Although I was skeptical at the beginning that we could come up with a
standard based on forkIO that could encompass both models without
compromising performance or implementation flexability, I now think that
we can! and that is good, because it means we won't need to make
concurrency an addendum or just accept the fact that many haskell-prime
implementations will be incomplete!


mainly, I think we need to keep a couple goals in mind, which are sometimes
in opposition, but not really so much:

 * not require anything that will rule out or arbitrarily reduce the
  efficiency of a absolutely-zero-overhead in the non-concurrent case
  implementation of straightforward state-threads.

 * not require anything that will inhibit the SMP scalability or
   scheduling freedom of OS threaded implementations. 

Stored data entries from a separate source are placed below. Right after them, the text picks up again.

import Summits.AtomisticToContinuum.HydrodynamicLimit.Theses.ImplosionDichotomy
import Literature.Analysis.FluidPDE.CompressibleEulerImplosion
import Literature.Analysis.FluidPDE.CompressibleEulerImplosionMonatomicHolds
import Summits.AtomisticToContinuum.HydrodynamicLimit.Theorems.ImplosionDichotomyDenseExcursionProjectiveCovariance
import Summits.AtomisticToContinuum.HydrodynamicLimit.Theorems.ImplosionDichotomyDenseExcursionTiedStatics
import Summits.AtomisticToContinuum.HydrodynamicLimit.Theorems.ImplosionDichotomyDenseExcursionKnobFamily
import Summits.AtomisticToContinuum.HydrodynamicLimit.Theorems.ImplosionDichotomyDenseExcursionKidderKnob
import Summits.AtomisticToContinuum.HydrodynamicLimit.Theorems.ImplosionDichotomyHsEosLowDensity
import Summits.AtomisticToContinuum.HydrodynamicLimit.Theorems.ImplosionDichotomyDenseExcursionConeLocality
import Summits.AtomisticToContinuum.HydrodynamicLimit.Theorems.ImplosionDichotomyDenseExcursionMemberCore

/-!
# Line `kidder-knob-melnikov` — crux `ImplosionDichotomy.DenseExcursion` (stmt-AtomisticToContinuum-12586)

**v3.2 (2026-08-16T20Z, r2 lead c3-0, courtesy to the fallback line; NOT re-registered, no kidder signature changed):**
`stub_bcgProfile` is wired to the Literature theorem `BuckmasterCaolaboraGomezserrano2025_thm11_monatomic_holds`
(`CompressibleEulerImplosionMonatomicHolds.lean`, 18:43Z). Open `sorry`: exactly ONE — `stub_knobTracking` (the heart).

Skeleton (crux-plan, round 1) of the idea card `Ideas/kidder-knob-melnikov.md` (ideator 2), merged — as all
three triagers recommend — with its other half `Ideas/r2-one-mode-two-conditions.md`.

**The line in one paragraph.** `DenseExcursion` asks for ONE σ-independent continuous positive profile
`(a₀, u₀, θ₀)` whose admissible hard-sphere-Euler developments reach packing `η` along `σ → 0`. Seed the unit
torus with the first smooth spherically symmetric self-similar implosion `SS(r₂)` of the monatomic ideal gas
(`γ = 5/3`, blow-up speed `r₂ ≈ 1.11282`, the Buckmaster–Cao-Labora–Gómez-Serrano profile) cut off outside
a small ball. The monatomic gas is the projectively invariant one: the Kidder/Schrödinger map
`(ρ,u,θ)(t,x) ↦ (λ³ρ, λ(u − b x), λ²θ)(λt, λx)`, `λ = 1/(1 − b t)`, sends classical `σ = 0` solutions to
classical `σ = 0` solutions, so the velocity shear `u₀ ↦ u₀ − b·(x − x₀)` inside the ball (the KNOB `b`,
`bT > −1`) produces an EXACT one-parameter family of imploding ideal developments, blowing up at
`T/(1 + bT)`, with `a₀, θ₀` — hence the local-Gibbs data and their `O(σ³)` excluded-volume defect —
independent of `b`. Around `SS(r₂)` the computed radial smooth spectrum has exactly one genuine unstable
mode `Λ₁ ≈ 0.79711` against the packing clock `μ = 3(r₂ − 1) ≈ 0.33845` (three independent codes, kit
j006166 / j007023 / j007007; `2μ < Λ₁ < 3μ`), so forced modulation stability for the hard-sphere law
`p = ρθZ(ρσ³)` reduces "reaches packing η" on the two-parameter family (knob `b` × one stable-manifold
direction `β`) to the vanishing of TWO real Melnikov numbers `K₁(b,β)` (order `σ³`) and `K₂(b,β)` (order
`σ⁶`); pulling the σ-problem back along the knob by the exact symmetry (diameter `σ(1+bs)`, heating anomaly
`2b/(1+bs)·θ(Z−1)`) makes `b ↦ K₁(b,β)` a CUBIC POLYNOMIAL (triage sharpening), so the first condition is
four quadratures per `β`, and the second is met on the genuinely two-parameter family (triage: a common
transversal zero of `(K₁, K₂)` is needed, not an IFT step in `b` alone).

**Typed architecture (planner's design, as reshaped).** The analytic objects (linearised operator, adjoint
mode, Melnikov integrals) are not Lean objects yet, so the load-bearing statement is phrased through an
intrinsic, PDE-level tracking predicate `TracksTo` of the family (an admissible σ-solution shadows the
time-modulated ideal member on the self-similarly shrinking core until its central packing reaches the
threshold). The exact `σ = 0` family is an interface `KnobFamily` (consumed universally), its stable-manifold
thickening `StableExtension F` is produced, together with the tracking member, by `stub_knobTracking`.

**Registered stubs** (sorried; RESHAPED by the line lead 2026-08-16, see §Reshape): `stub_projectiveCovariance`
(M; literally the identity of the sibling line `PolynomialCompression/Lines/conformal-clock.lean` — one proof
serves both cruxes), `stub_tiedStatics` (M–L), `stub_kidderKnob` (L), `stub_knobTracking` (XL, the HARDEST, held
by the lead). Composition (sorry-free): `denseExcursion_of_parts`, `DenseExcursion_of` — CONDITIONAL on the
named fact `Literature.Analysis.FluidPDE.BuckmasterCaolaboraGomezserrano2025_thm11_monatomic` (BCG 2025
Thm 1.1 at `γ = 5/3`) and on the route support `HsEosLowDensity` (stmt-0768), both taken BY NAME.
LANDED (wave 1, 2026-08-16): stub 0 `Theorems.KidderKnobMelnikov.stub_projectiveCovariance` (p72839), stub 1
`Theorems.KidderKnobMelnikov.stub_tiedStatics` (p73015; helper `…TiedStaticsRatio` p72666), stub-2 helper
`Theorems.KidderKnobMelnikov.exists_knobProfile` (p73194) + the BCG named fact (p72836).

**Reshape (lead, cycle 1).** The planner's stubs 3–4 were `stub_melnikovReduction : … → ∀ F E, Nonempty
(MelnikovReduction F E)` (an interface carrying two functions `K₁, K₂` PINNED by `K₁ = 0 ↔ TracksTo …(σ^{e_H})`,
`K₁ = K₂ = 0 ↔ TracksTo …(η)`) and `stub_knobTransfer : ∀ F, ∃ E, ∀ R : MelnikovReduction F E, ∃ common zero`.
The pins do NOT pin: the structure's constants `(η, M, δ, e_H)` were free fields, and the tracking sets they
define depend on them, so (i) whenever no member tracks WITHOUT time modulation (`M = 0`, `e_H → 0⁺`: the
`O(σ³)` blow-up-time shift of a generic member makes unmodulated shadowing down to central packing `σ^{e_H}`
impossible — the generic situation in the intended model) the constant instance `K₁ ≡ K₂ ≡ 1` is a legal
`MelnikovReduction`, which makes `stub_melnikovReduction` vacuously true-in-model and `stub_knobTransfer`
(quantifying over ALL instances, hence over this zero-free one) false-in-model; (ii) conversely no sound split of
"reduction" from "common zero" is typable before the Melnikov functions are Lean DEFINITIONS (route definition
request D1). The two stubs are therefore merged into the one statement the composition consumes,
`KnobTracking` (some member of some stable extension tracks to a fixed packing), with the Melnikov structure kept
as its documented proof plan; stubs 0–1 are byte-identical to the planner's.

**Reshape 2 (lead, after wave 1).** `KnobFamily`/`StableExtension` are now KINEMATIC: the planner's fields
`sol` (a classical ideal development of every member on the WHOLE torus up to its Kidder time) are dropped,
and the profile clauses `smoothProfile`, `profileODE`, `farField` (verbatim the conclusion of the landed
`exists_knobProfile`) are added. Reason (stub-2 worker, `stub-blocked`): `sol` needs the unvendored classical
Cauchy theory of compressible Euler on `𝕋³` (local existence, continuation, domain of dependence) plus an
unpublished exterior-lifespan estimate for every sheared member, while NOTHING downstream reads it — the
composition only reads `cont`, `pos`, `x₀` and the tracking statement, whose reference fields live on the
core, where they solve the ideal system by `profileODE` + `ProjectiveCovariance`. `KidderKnob` now takes the
BCG profile theorem by name; `stub_knobTracking` takes `HsEosLowDensity` by name.

**Disproof.lean (cdisprove v4) honoured** (file text not mounted on this box; theorem names from the item's
evidence notes): the `t = 0` tie is load-bearing (`denseExcursionWithoutTie_holds`: without it the crux is
trivial) — here the tie is PRODUCED by `stub_tiedStatics` and carried by every tracked solution
(`IsAdmissible`); `a₀ > 0`, `θ₀ > 0` (`…WithoutActivityPos/TemperaturePos_holds`) are fields of the family;
the refuted strengthenings `not_denseExcursionAtTimeZero`, `not_denseExcursionEverywhere` are respected (the
dense event is the self-similar core at `t → T/(1+bT)`, initial packing `O(σ³)` as in
`admissible_initialPacking_le`, dense volume `≍ (T−t)^{3/r}` as in `volume_denseSet_le` /
`denseExcursion_shape`); the two-sided identification `admissible_initialDensity_sub_le` (`|ρ(0) − a₀/∫a₀| ≤
16A²σ³/(∫a₀)²`) is the `m = 0` shadow of `TiedStatics` (whose first-order coefficient `defect₁` integrates to
`0`, matching `integral_density_eq_one`); §7's remark (global density rescaling is an exact symmetry, no
unstable projection) is why the data enter `K₁` only through the LOCAL part `b ↦ b²` of `defect₁` and the
knob; §8 / RaceResults (`(m,J) = (1,2)` at `SS(r₂)`) is the proof plan of `stub_knobTracking` (two tuning conditions).

**Reshape 3 (lead seat prover-line-…-12586-2, 2026-08-16T11Z).** (i) `hZ : HsEosLowDensity` is DISCHARGED by the tree
theorem `Theorems.hsEosLowDensity_proof` (stmt-0768 closed), so `DenseExcursion_of : DenseExcursion` is unconditional
modulo the registered stubs. (ii) Two typable pieces of the heart that the standing disprover lists as silently used and
"still NOT in the tree" (Disproof §9 (i): "the line silently uses ConeLocality (domain of dependence for the REAL-gas
system)"; gen-4 census item 1) are split off `stub_knobTracking` as registered stubs, now that the tree PROVES their
templates (`IsentropicEuler.eqOn_cone_of_eqOn_ball(_var)` — finite speed of propagation for the isentropic system after
Dafermos Thm 5.2.1; `IsHardSphereEulerSolution.relativeEnergy_balance` / `unique_of_smooth_eos` — the symmetrised
relative energy of the full athermal `5 × 5` system; `CaolaboraEtAl2025.eqOn_cone_of_profile` — cone identification at
the core of the exact self-similar solution): `stub_coneLocality : HsEulerConeLocality` (domain of dependence in
acoustic cones for two `C¹` solutions of the full Euler system of a monatomic fluid with ONE smooth athermal law
`p = ρθζ(ρ)` — `ζ ≡ 1` is the ideal gas, `ζ(r) = Z(rσ³)` the hard-sphere gas below the EOS threshold) and
`stub_memberCore : HsEulerConeLocality → ProjectiveCovariance → MemberCore` (every classical ideal development of a
knob member's data coincides, on the straight acoustic cone of the core chart ball, with the member's reference field —
the Kidder image of the exact self-similar core). `stub_knobTracking` takes both by name, keeps the XL residue (forced
modulation with `(m, J) = (1, 2)` and the two tuning conditions), and is held by the lead; total registered stubs 7.

**Integration 4 (parallel lead seat prover-line-…-12586-c2-0, 2026-08-16T16Z).** Stubs 3a–3b LANDED by seat -2 and wired
here: `stub_coneLocality := Theorems.KidderKnobMelnikov.stub_coneLocality` (p106649, byte-identical `AthermalEulerAt` /
`HsEulerConeLocality`, defeq) and `stub_memberCore` from `Theorems.KidderKnobMelnikov.memberCore_of_coneLocality` (p105582)
by field-by-field transport between the two copies of `KnobFamily`. Open `sorry`s: exactly `stub_knobTracking` (the
heart) and `stub_bcgProfile` (the named Literature fact; its discharge `thm11_monatomic_of_left` in
`Literature/Analysis/FluidPDE/CompressibleEulerImplosionShooting.lean` awaits only the left-branch assembly). No stub
signature changed, so the registry entry of seat -2 (re-added by c1-0 at 10:45Z) stays valid and is NOT re-registered
(it shares the crux's single skeleton slot with the live r2 lead c1-0).

**Numerics c2 (2026-08-16, third disjoint code; `Cruxes/DenseExcursion/NOTES-c2.md`, item evidence `EVIDENCE-c2.md`).** The decision
number of `stub_knobTracking` — the sign of `G₂ = −K₂/∂_bK₁` along `Z₁ = {K₁ = 0} ∩ W^s` — CHANGES SIGN: along the smooth radial W^s
direction "density bump at the sonic radius" `G₂ = 0.0905, 0.0726, 0.0572, 0.0442, 0.0323, 0.0215, 0.0106, 0.0048, 0.000 ± 0.001, −0.0152 ± 0.0003` (threshold
tracking; ε-jets `+0.0076 / −0.009` at 12 / 14 %) at bump amplitudes `0, 2, …, 12, 13, 14, 16 %`, with knob root `Z₁` moving from
`bT = −0.4234` to `−0.7494`.
So the common zero of `(K₁, K₂)` on knob × stable extension that this stub bets on exists numerically (validated against all prior numbers:
`λ₁`, the exact cubic `K₁`, `b₀`, `G₂(0) = +0.0905 = seat -1's +0.095 ± 0.008`). The stub stays XL: forced modulation stability for
`p = ρθZ(ρσ³)` + a certified sign change.

-/

noncomputable section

I think if we stick to these 'caps' at both ends then all the
intermediate implementations we have talked about will be accomodated
and since state-threads can _almost_ be implemented in pure haskell, we
can be pretty sure we arn't constraining future as yet to be thought of
implementation models too much.

A sticky point might be whether we say anything about duplicated work,
however, the haskell report never really says anything about guarenteed
sharing anyway so we can probably be silent on the matter.

we certainly shouldn't treat state-threads as second class or a "lesser"
implementation of the standard though! they can often be faster than OS
threads but with their own set of tradeoffs.

glossary:

OS threaded - ghc -threaded, context switching at arbitrary points, not
necessarily under the control of the haskell runtime.

state-threading - hugs,jhc context switching at block-points chosen by the
implementation and user via yield.

yhc is somewhere in between. basically state-threading, but with more
context switching under the control of the yhc run-time.

> It's true that this is a fairly large overhead to impose on all Haskell
> implementations.  I'm coming around to the idea that requiring this is
> too much, and perhaps multi-threaded call-ins should be an optional
> extra (including concurrent/reentrant foreign calls).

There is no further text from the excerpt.